_Work item_.
Scan the entries for lines with the word "isValue" and copy those lines.

Input data: Begin

import Literature.Geometry.Lorentzian.KerrSchildWaveCauchyProblem
import Summits.FinalStateConjecture.FinalStateConjecture.Theorems.ClusterCompletenessAdiabaticMultiKerrILEDHardyCurrent
import Summits.FinalStateConjecture.FinalStateConjecture.Theorems.ClusterCompletenessAdiabaticMultiKerrILEDRadialMultiplierBulk

/-!
# Crux `AdiabaticMultiKerrILED` (line `Sketch`) — the wave operator of the static tails-cut
# Schwarzschild zone on radial functions

Helper file for the crux `stmt-FinalStateConjecture-14310`
(`Summit.FinalStateConjecture.FinalStateConjecture.Theses.ClusterCompleteness.AdiabaticMultiKerrILED`),
line `Sketch`, stub `waveOperator_radial_tailsCut` (lead c7, wave 4: the bricks of the
degenerate Morawetz estimate on the zero-spin tails-cut zone, whose zeroth-order bulk term is
`−¼ □_{G₀} ϖ` for a radial Lagrangian weight `ϖ(r)`).

In its rest frame the zero-spin zone is the generalised Kerr–Schild coefficient field
`G₀ = η⁻¹ − μ ℓ♯ ⊗ ℓ♯ = KerrSchild.inverseMetric (χ(r) · 2H) (Kerr.nullVector 0)`, `H = M/r`,
`ℓ♯ = (−1, x⃗/r)`, `χ(r) = Real.smoothTransition (2 − r/(8M))`, i.e. the static metric
`g = −f dT² + f⁻¹ dr² + r² dΩ²`, `f = 1 − μ`, `μ(r) = χ(r) · 2M/r`, in ingoing coordinates
(`G₀^{00} = −1 − μ`, `G₀^{0i} = μ x_i/r`, `G₀^{ij} = δ_{ij} − μ x_i x_j / r²`). This file proves

* `waveOperator_radial_tailsCut` — **the radial formula**
  `□_{G₀} (u ∘ r)(x) = r⁻² (d/ds) [s² f(s) u′(s)] (r(x))` for `u ∈ C²` at `r(x) > 0`
  (`□_{G₀} = ∑_μ ∂_μ G₀^{μν} ∂_ν = KerrSchild.waveOperator G₀`, the radial part of `□_g`).

Proof: `∂₀(u∘r) = 0`, `∂_j(u∘r) = u′ x_j/r` (`radialBulk_fderiv_radius_zero`), so the fluxes
(`radialWave_flux`, from `ℓ♯ = (−1, x⃗/r)`, `H = M/r` and `|x⃗/r| = 1`) are
`∑_ν G₀^{0ν} ∂_ν(u∘r) = μ u′`, a function of `r` alone whose `∂₀` vanishes
(`hardy_fderiv_comp_radius_basisVector_zero`), and `∑_ν G₀^{iν} ∂_ν(u∘r) = h(r) x_i` with
`h = f u′/r`, whose Euclidean divergence is `r h′ + 3h` (`hardy_sum_fderiv_comp_radius_mul_coord`)
`= r⁻² (s³ h)′(r) = r⁻² (s² f u′)′(r)`. The radius calculus at `a = 0` is imported from the
neighbouring crux modules `…HardyCurrent` and `…RadialMultiplierBulk`.

Dafermos–Rodnianski arXiv:0811.0354, §4.1.1 (the Morawetz current with a radial weight on
Schwarzschild; `□_g` on radial functions). [folklore]
-/

noncomputable section

-- the doubled `FinalStateConjecture.FinalStateConjecture` path component trips dupNamespace
set_option linter.dupNamespace false

open scoped ContDiff Topology BigOperators
open Filter Literature.Geometry.Lorentzian

namespace Summit.FinalStateConjecture.FinalStateConjecture.Theorems

/-! ### Zero-spin component formulas -/

/-- For `a = 0`, `ℓ♯ = (−1, x⃗ / r)` componentwise on all of `E4` (`Kerr.nullVector_apply_zero`,
`radialBulk_nullVector_succ`; on the axis the spatial components of both sides are the junk value
`0`). Visser arXiv:0706.0622, (34). [folklore] -/
theorem radialWave_nullVector_zero_apply (y : E4) (μ : Fin 4) :
    Kerr.nullVector 0 y μ = if μ = 0 then -1 else y μ / Kerr.radius 0 y := by
  refine Fin.cases ?_ (fun i ↦ ?_) μ
  · simp
  · rw [if_neg (Fin.succ_ne_zero i), radialBulk_nullVector_succ]

/-- Off the axis the spatial direction cosines form a unit vector:
`(x₁/r)² + (x₂/r)² + (x₃/r)² = 1`, `r = Kerr.radius 0 x = ‖x⃗‖`. [folklore] -/
theorem radialWave_sum_sq_div_radius {y : E4} (hy : 0 < Kerr.radius 0 y) :
    (y 1 / Kerr.radius 0 y) ^ 2 + (y 2 / Kerr.radius 0 y) ^ 2 + (y 3 / Kerr.radius 0 y) ^ 2 = 1 := by
  have hr : Kerr.radius 0 y ≠ 0 := hy.ne'
  have hsq : Kerr.radius 0 y ^ 2 = y 1 ^ 2 + y 2 ^ 2 + y 3 ^ 2 := by
    rw [Kerr.radius_zero_left, E4.spatialNorm_sq]
  field_simp
  linarith

/-! ### The fluxes of a radial gradient through the tails-cut field -/

/-- **The fluxes of a radial gradient through the zero-spin tails-cut field.** With
`p_ν = U ∂_ν r` (`∂₀ r = 0`, `∂_j r = x_j/r`) and `G₀ = η⁻¹ − μ ℓ♯ ⊗ ℓ♯`, `μ = χ · 2M/r`,
`ℓ♯ = (−1, x⃗/r)`: `∑_ν G₀^{0ν} p_ν = μ U` and `∑_ν G₀^{iν} p_ν = (1 − μ) U x_i / r`
(`|x⃗/r| = 1`). [folklore] -/
theorem radialWave_flux (M U : ℝ) {y : E4} (hy : 0 < Kerr.radius 0 y) (μ : Fin 4) :
    ∑ ν, KerrSchild.inverseMetric
        (fun z ↦ Real.smoothTransition (2 - Kerr.radius 0 z / (8 * M)) * (2 * Kerr.scalarH M 0 z))
        (Kerr.nullVector 0) y μ ν * (U * if ν = 0 then 0 else (Kerr.radius 0 y)⁻¹ * y ν) =
      if μ = 0 then
        Real.smoothTransition (2 - Kerr.radius 0 y / (8 * M)) * (2 * M / Kerr.radius 0 y) * U
      else
        (1 - Real.smoothTransition (2 - Kerr.radius 0 y / (8 * M)) * (2 * M / Kerr.radius 0 y)) *
          U / Kerr.radius 0 y * y μ := by
  have ht := radialWave_sum_sq_div_radius hy
  simp only [KerrSchild.inverseMetric, radialWave_nullVector_zero_apply, hardy_scalarH_zero M,
    Kerr.etaComp, Fin.sum_univ_four, Fin.isValue]
  set ρ : ℝ := Kerr.radius 0 y
  set χ₀ : ℝ := Real.smoothTransition (2 - ρ / (8 * M))
  have h10 : (1 : Fin 4) ≠ 0 := by decide
  have h20 : (2 : Fin 4) ≠ 0 := by decide
  have h30 : (3 : Fin 4) ≠ 0 := by decide
  have h01 : (0 : Fin 4) ≠ 1 := by decide
  have h02 : (0 : Fin 4) ≠ 2 := by decide
  have h03 : (0 : Fin 4) ≠ 3 := by decide
  have h12 : (1 : Fin 4) ≠ 2 := by decide
  have h13 : (1 : Fin 4) ≠ 3 := by decide
  have h21 : (2 : Fin 4) ≠ 1 := by decide
  have h23 : (2 : Fin 4) ≠ 3 := by decide
  have h31 : (3 : Fin 4) ≠ 1 := by decide
  have h32 : (3 : Fin 4) ≠ 2 := by decide
  fin_cases μ <;>
    simp only [Fin.isValue, Fin.reduceFinMk, Fin.zero_eta, Fin.mk_one, h10, h20, h30, h01, h02,
      h03, h12, h13, h21, h23, h31, h32, if_true, if_false]
  · linear_combination χ₀ * (2 * M / ρ) * U * ht
  · linear_combination -(χ₀ * (2 * M / ρ) * U * (y 1 / ρ)) * ht
  · linear_combination -(χ₀ * (2 * M / ρ) * U * (y 2 / ρ)) * ht
  · linear_combination -(χ₀ * (2 * M / ρ) * U * (y 3 / ρ)) * ht

/-! ### The radial formula -/

/-- **The wave operator of the static tails-cut Schwarzschild field on radial functions**: for
`u = u(r)` of class `C²` at `r(x) > 0`,
`□_{G₀} (u ∘ r)(x) = r⁻² (d/ds)[s² f(s) u′(s)]_{s = r(x)}` with `f(s) = 1 − χ(2 − s/(8M)) · 2M/s`
(`□_{G₀} = ∑_μ ∂_μ G₀^{μν} ∂_ν = KerrSchild.waveOperator G₀`; this is the radial part of `□_g` for
`g = −f dT² + f⁻¹ dr² + r² dΩ²` in ingoing coordinates: the fluxes are `A⁰ = μ u′(r)` with
`∂₀ A⁰ = 0` and `A^i = h(r) x_i`, `h = f u′/r`, with `∑_i ∂_i A^i = r h′ + 3 h = r⁻² (s³ h)′(r)`).
Dafermos–Rodnianski arXiv:0811.0354, §4.1.1. [folklore] -/
theorem waveOperator_radial_tailsCut : ∀ (M : ℝ) (u : ℝ → ℝ) (x : E4), 0 < M → 0 < Kerr.radius 0 x → ContDiffAt ℝ 2 u (Kerr.radius 0 x) → KerrSchild.waveOperator (KerrSchild.inverseMetric (fun y ↦ Real.smoothTransition (2 - Kerr.radius 0 y / (8 * M)) * (2 * Kerr.scalarH M 0 y)) (Kerr.nullVector 0)) (fun y ↦ u (Kerr.radius 0 y)) x = (Kerr.radius 0 x)⁻¹ ^ 2 * deriv (fun s ↦ s ^ 2 * (fun s : ℝ ↦ 1 - Real.smoothTransition (2 - s / (8 * M)) * (2 * M / s)) s * deriv u s) (Kerr.radius 0 x) := by
  intro M u x _hM hx hu
  have hx0 : Kerr.radius 0 x ≠ 0 := hx.ne'
  -- `u` is differentiable near `r(x)`, and `u'` is differentiable at `r(x)`
  have hu1 : ∀ᶠ t in 𝓝 (Kerr.radius 0 x), DifferentiableAt ℝ u t := by
    filter_upwards [hu.eventually (by simp)] with t ht using ht.differentiableAt (by simp)
  have hu2 : DifferentiableAt ℝ (deriv u) (Kerr.radius 0 x) := by
    have h1 : DifferentiableAt ℝ (fderiv ℝ u) (Kerr.radius 0 x) :=
      (hu.fderiv_right (m := 1) le_rfl).differentiableAt (by simp)
    have h2 : deriv u = fun t ↦ fderiv ℝ u t 1 := funext fun t ↦ rfl
    rw [h2]
    exact h1.clm_apply (differentiableAt_const _)
  -- the 1-D profile `φ₁ = χ · 2M/s`, the time flux `q = φ₁ u'` and `h = (1 − φ₁) u' / s`
  obtain ⟨φ₁, hφ₁⟩ : ∃ φ₁ : ℝ → ℝ,
      φ₁ = fun s ↦ Real.smoothTransition (2 - s / (8 * M)) * (2 * M / s) := ⟨_, rfl⟩
  have hφd : DifferentiableAt ℝ φ₁ (Kerr.radius 0 x) := by
    rw [hφ₁]
    have h1 : DifferentiableAt ℝ (fun s : ℝ ↦ 2 - s / (8 * M)) (Kerr.radius 0 x) :=
      (differentiableAt_fun_id.div_const (8 * M)).const_sub 2
    have h2 : DifferentiableAt ℝ (fun s : ℝ ↦ Real.smoothTransition (2 - s / (8 * M)))
        (Kerr.radius 0 x) :=
      ((Real.smoothTransition.contDiffAt (n := 1)).differentiableAt (by simp)).comp _ h1
    have h3 : DifferentiableAt ℝ (fun s : ℝ ↦ 2 * M / s) (Kerr.radius 0 x) :=
      (differentiableAt_const (2 * M)).fun_div differentiableAt_fun_id hx0
    exact h2.fun_mul h3
  obtain ⟨q, hq⟩ : ∃ q : ℝ → ℝ, q = fun s ↦ φ₁ s * deriv u s := ⟨_, rfl⟩
  obtain ⟨h, hh⟩ : ∃ h : ℝ → ℝ, h = fun s ↦ (1 - φ₁ s) * deriv u s / s := ⟨_, rfl⟩
  have hqd : DifferentiableAt ℝ q (Kerr.radius 0 x) := by
    rw [hq]
    exact hφd.fun_mul hu2
  have hhd : DifferentiableAt ℝ h (Kerr.radius 0 x) := by
    rw [hh]
    exact (((differentiableAt_const 1).fun_sub hφd).fun_mul hu2).fun_div
      differentiableAt_fun_id hx0
  -- near `x`: `r > 0` and `u` is differentiable at `r(y)`
  have hpos : ∀ᶠ y in 𝓝 x, 0 < Kerr.radius 0 y :=
    (isOpen_lt continuous_const (Kerr.continuous_radius 0)).mem_nhds hx
  have hnear : ∀ᶠ y in 𝓝 x, 0 < Kerr.radius 0 y ∧ DifferentiableAt ℝ u (Kerr.radius 0 y) :=
    hpos.and ((Kerr.continuous_radius 0).continuousAt.eventually hu1)
  -- Step 1: the fluxes `A^μ = ∑_ν G₀^{μν} ∂_ν (u ∘ r)` near `x`: `A⁰ = q(r)`, `A^i = h(r) x_i`
  set G : E4 → Fin 4 → Fin 4 → ℝ := KerrSchild.inverseMetric
      (fun y ↦ Real.smoothTransition (2 - Kerr.radius 0 y / (8 * M)) * (2 * Kerr.scalarH M 0 y))
      (Kerr.nullVector 0) with hG
  have hflux : ∀ᶠ y in 𝓝 x, ∀ μ : Fin 4,
      ∑ ν, G y μ ν * fderiv ℝ (fun z ↦ u (Kerr.radius 0 z)) y (E4.basisVector ν) =
        if μ = 0 then q (Kerr.radius 0 y) else h (Kerr.radius 0 y) * y μ := by
    filter_upwards [hnear] with y hy μ
    obtain ⟨hy0, hyu⟩ := hy
    have hc : HasFDerivAt (fun z ↦ u (Kerr.radius 0 z))
        (deriv u (Kerr.radius 0 y) • fderiv ℝ (Kerr.radius 0) y) y :=
      hyu.hasDerivAt.comp_hasFDerivAt y
        (hardy_hasFDerivAt_radius_zero rfl hy0).differentiableAt.hasFDerivAt
    have hp : ∀ ν, fderiv ℝ (fun z ↦ u (Kerr.radius 0 z)) y (E4.basisVector ν) =
        deriv u (Kerr.radius 0 y) * (if ν = 0 then 0 else (Kerr.radius 0 y)⁻¹ * y ν) :=
      fun ν ↦ by rw [hc.fderiv, smul_apply, smul_eq_mul, radialBulk_fderiv_radius_zero hy0]
    simp only [hp]
    rw [hG, radialWave_flux M (deriv u (Kerr.radius 0 y)) hy0 μ]
    simp only [hq, hh, hφ₁]
  -- Step 2: `∂₀ A⁰ = ∂₀ (q ∘ r) = 0`, and `∂_i A^i = ∂_i (h(r) x_i)` at `x`
  have hA0 : fderiv ℝ (fun y ↦ ∑ ν, G y 0 ν * fderiv ℝ (fun z ↦ u (Kerr.radius 0 z)) y
      (E4.basisVector ν)) x (E4.basisVector 0) = 0 := by
    have hev : (fun y ↦ ∑ ν, G y 0 ν * fderiv ℝ (fun z ↦ u (Kerr.radius 0 z)) y
        (E4.basisVector ν)) =ᶠ[𝓝 x] fun y ↦ q (Kerr.radius 0 y) := by
      filter_upwards [hflux] with y hy
      rw [hy 0, if_pos rfl]
    rw [hev.fderiv_eq]
    exact hardy_fderiv_comp_radius_basisVector_zero rfl hx hqd.hasDerivAt
  have hAi : ∀ i : Fin 3, fderiv ℝ (fun y ↦ ∑ ν, G y i.succ ν *
      fderiv ℝ (fun z ↦ u (Kerr.radius 0 z)) y (E4.basisVector ν)) x (E4.basisVector i.succ) =
        fderiv ℝ (fun y ↦ h (Kerr.radius 0 y) * y i.succ) x (E4.basisVector i.succ) := by
    intro i
    have hev : (fun y ↦ ∑ ν, G y i.succ ν * fderiv ℝ (fun z ↦ u (Kerr.radius 0 z)) y
        (E4.basisVector ν)) =ᶠ[𝓝 x] fun y ↦ h (Kerr.radius 0 y) * y i.succ := by
      filter_upwards [hflux] with y hy
      rw [hy i.succ, if_neg (Fin.succ_ne_zero i)]
    rw [hev.fderiv_eq]
  -- Step 3: `□ (u ∘ r) = ∑_i ∂_i (h(r) x_i) = r h' + 3 h = r⁻² (s³ h)'(r) = r⁻² (s² f u')'(r)`
  rw [KerrSchild.waveOperator_apply, Fin.sum_univ_succ, hA0, zero_add,
    Finset.sum_congr rfl fun i _ ↦ hAi i,
    hardy_sum_fderiv_comp_radius_mul_coord rfl hx hhd.hasDerivAt]
  have hev : (fun s ↦ s ^ 2 * (fun s : ℝ ↦ 1 - Real.smoothTransition (2 - s / (8 * M)) *
      (2 * M / s)) s * deriv u s) =ᶠ[𝓝 (Kerr.radius 0 x)] fun s ↦ s ^ 3 * h s := by
    filter_upwards [Ioi_mem_nhds hx] with s hs
    have hs0 : s ≠ 0 := (Set.mem_Ioi.mp hs).ne'
    rw [hh, hφ₁]
    beta_reduce
    field_simp
  have hpow : HasDerivAt (fun s ↦ s ^ 3 * h s)
      (3 * Kerr.radius 0 x ^ 2 * h (Kerr.radius 0 x) +
        Kerr.radius 0 x ^ 3 * deriv h (Kerr.radius 0 x)) (Kerr.radius 0 x) := by
    refine ((hasDerivAt_pow 3 (Kerr.radius 0 x)).fun_mul hhd.hasDerivAt).congr_deriv ?_
    norm_num
  rw [hev.deriv_eq, hpow.deriv]
  field_simp
  ring

end Summit.FinalStateConjecture.FinalStateConjecture.Theorems

end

Input data: End

_Reply_.
    Kerr.etaComp, Fin.sum_univ_four, Fin.isValue]
    simp only [Fin.isValue, Fin.reduceFinMk, Fin.zero_eta, Fin.mk_one, h10, h20, h30, h01, h02,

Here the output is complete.